Publicly condemning masculine sins — foreign invasions, lust, violence — is the equivalent of shooting fish in a barrel, he suggests. Nobody minds and everybody cheers. But feminine sins — things like cross dressing or the homosexual mimicry of family life — have become virtually untouchable subjects.

I’ll grant him all that and go a step further.

When, as is increasingly the case, the consensus evangelical social media take on any current issue is right in lockstep with that of the Canadian Liberal Party, Kamala Harris, Mark Zuckerberg, CNN, the CBC, the ladies on The View, the Human Resources department of any major company, The New York Times, or even — heaven help us — the editorials in Christianity Today, we are better off not to express it at all.

That is not because lining up with the prevailing narrative guarantees a Christian is on the wrong side of any particular issue. It may or it may not. What it does guarantee is that our expression of opinion is redundant. We are offering nothing different from what the mainstream is already saying. When that is the case, we are wise to simply shut up. Piling on where the majority of our unsaved neighbors say exactly the same thing adds no value for the kingdom of heaven, and may end up coming back to haunt us later if it turns out that in our rush to judgment we were grossly misinformed. Being ‘right’ along with absolutely everybody else can’t help our witness for Christ, but being wrong could do some damage to it.

If Justin Trudeau is correct that the Canadian trucker convoys represented a fringe minority of white supremacists with unacceptable views, it adds nothing to the public discourse for a bunch of Christians to agree with him. If NATO is really the good guy and Russia the evil aggressor, that will either come out or it won’t. Evangelicals singing “Putin bad!” in three-part harmony with the entire North American media choir contributes nothing useful to the discussion. If the mainstream media is already well on its way to helping issue in a new secular utopia, shouting our approval of a subset of their goals (which we tend to misunderstand in any case) won’t get them to it any faster.
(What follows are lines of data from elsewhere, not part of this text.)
import Summits.HubbardSuperconductivity.HubbardSuperconductivity.Theorems.AnisotropyChordTransferFibre3L2ClosedTB096N00275C00000W01500
import Summits.HubbardSuperconductivity.HubbardSuperconductivity.Theorems.AnisotropyChordTransferFibre3L2ClosedTB096N00275C01500W02000
import Summits.HubbardSuperconductivity.HubbardSuperconductivity.Theorems.AnisotropyChordTransferFibre3L2BlockCover
import Summits.HubbardSuperconductivity.HubbardSuperconductivity.Theorems.AnisotropyChordTransferFibre3N1RowTCover

/-!
# Route `AnisotropyChord` / H0 rotor rung, LEVEL 2, t-BLOCK `96 ≤ L ≤ 127`: the GM₃ window is CLOSED on the `ν`-column `[275, 316]/10⁶` for `Δ ≤ 0.98`

Block column assembly of the per-cell closures `L2.closedT_B096N00275C…W…` (2 cells tiling `a ∈ [0, 1/5]` ⊇ [0, 49·π²·ν₂] (the Δ ≤ 49/50 part),
glued by `closed_glue_a`): ★★ `closedDT_B096_colN00275` — for every `L ∈ [96, 127]` and every ground profile of the column the `∃ c a b` closure statement holds.
Prover seat `hubbard-h0-rotor-p1` g32 (route lead; ruling R4-b); helper for piece A = stmt-HubbardSuperconductivity-23918 of rung 19089
(`--supports`, helper class).  Nothing here proves superconductivity in the Hubbard model; one assembled column of ONE conditional reduction (the GM₃
∀L certificate on the t-blocks).  Mathlib + the tree only; no sorry.  Generated by p1 g32 scratch/blocks/mkcolT.py.
-/

set_option linter.dupNamespace false
set_option autoImplicit false

namespace Summit.HubbardSuperconductivity.HubbardSuperconductivity.Theorems.AnisotropyChord.Transfer.Fibre3.L2

open L2.N1

/-- ★★ the closure statement on the block column `ν ∈ [275, 316]/10⁶` up to `a ≤ 1/5` (`≥ 49·π²·ν₂`). -/
theorem closedDT_B096_colN00275 (L : ℕ) [NeZero L] (hL : 96 ≤ L) (hL' : L ≤ 127) {Δ lam2 : ℝ} {f : Tor L → ℝ} (hΔ0 : 0 ≤ Δ) (hΔ1 : Δ < 1)
    (hf : IsGroundTwoMagnon L Δ lam2 f)
    (hν1 : ((275 : ℝ) / 1000000) ≤ lam2 / (2 * Real.pi / L) ^ 2) (hν2 : lam2 / (2 * Real.pi / L) ^ 2 ≤ ((316 : ℝ) / 1000000))
    (ha1 : 0 ≤ Δ * f (K1 L)) (ha2 : Δ * f (K1 L) ≤ ((1 : ℝ) / 5)) :
    ∃ c a b : ℝ,
      (0 ≤ mHole L Δ f ∧ facMI L Δ f * etaEff L lam2 * (a + b / (2 + Real.cos (2 * Real.pi / L))) < c) ∧
      c * Uunit L Δ f ≤ trialGapN1 L Δ f ∧
      lowGForm L Δ f ≤ a * etaEff L lam2 * Uunit L Δ f ∧
      (ip L (resid L Δ f) (resid L Δ f)).re - polePart L Δ f - lowNormPart L Δ f
        ≤ b * etaEff L lam2 * (2 * eps1 L - Tplus L Δ f) * Uunit L Δ f := by
  have ha0' : ((0 : ℝ) / 1) ≤ Δ * f (K1 L) := by simpa using ha1
  exact (fun h1 h2 => closed_glue_a L (m := ((3 : ℝ) / 20))
      (fun g1 g2 => closedT_B096N00275C00000W01500 L hL hL' hΔ0 hΔ1 hf hν1 hν2 g1 g2)
      (fun h1 h2 => closedT_B096N00275C01500W02000 L hL hL' hΔ0 hΔ1 hf hν1 hν2 h1 (le_trans h2 (by norm_num))) h1 h2) ha0' ha2

end Summit.HubbardSuperconductivity.HubbardSuperconductivity.Theorems.AnisotropyChord.Transfer.Fibre3.L2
Anything truly substantive and productive a Christian has to say to the world is invariably going to be counter-cultural, and will inevitably make people mad. It has to be at least potentially offensive if it’s going to be any spiritual use to them. If we are not the alternative, we are nothing at all.

Doubt me? Go ahead, count the number of time in the gospels we find Jesus expressing solidarity with prevailing public sentiment.

I’m waiting ...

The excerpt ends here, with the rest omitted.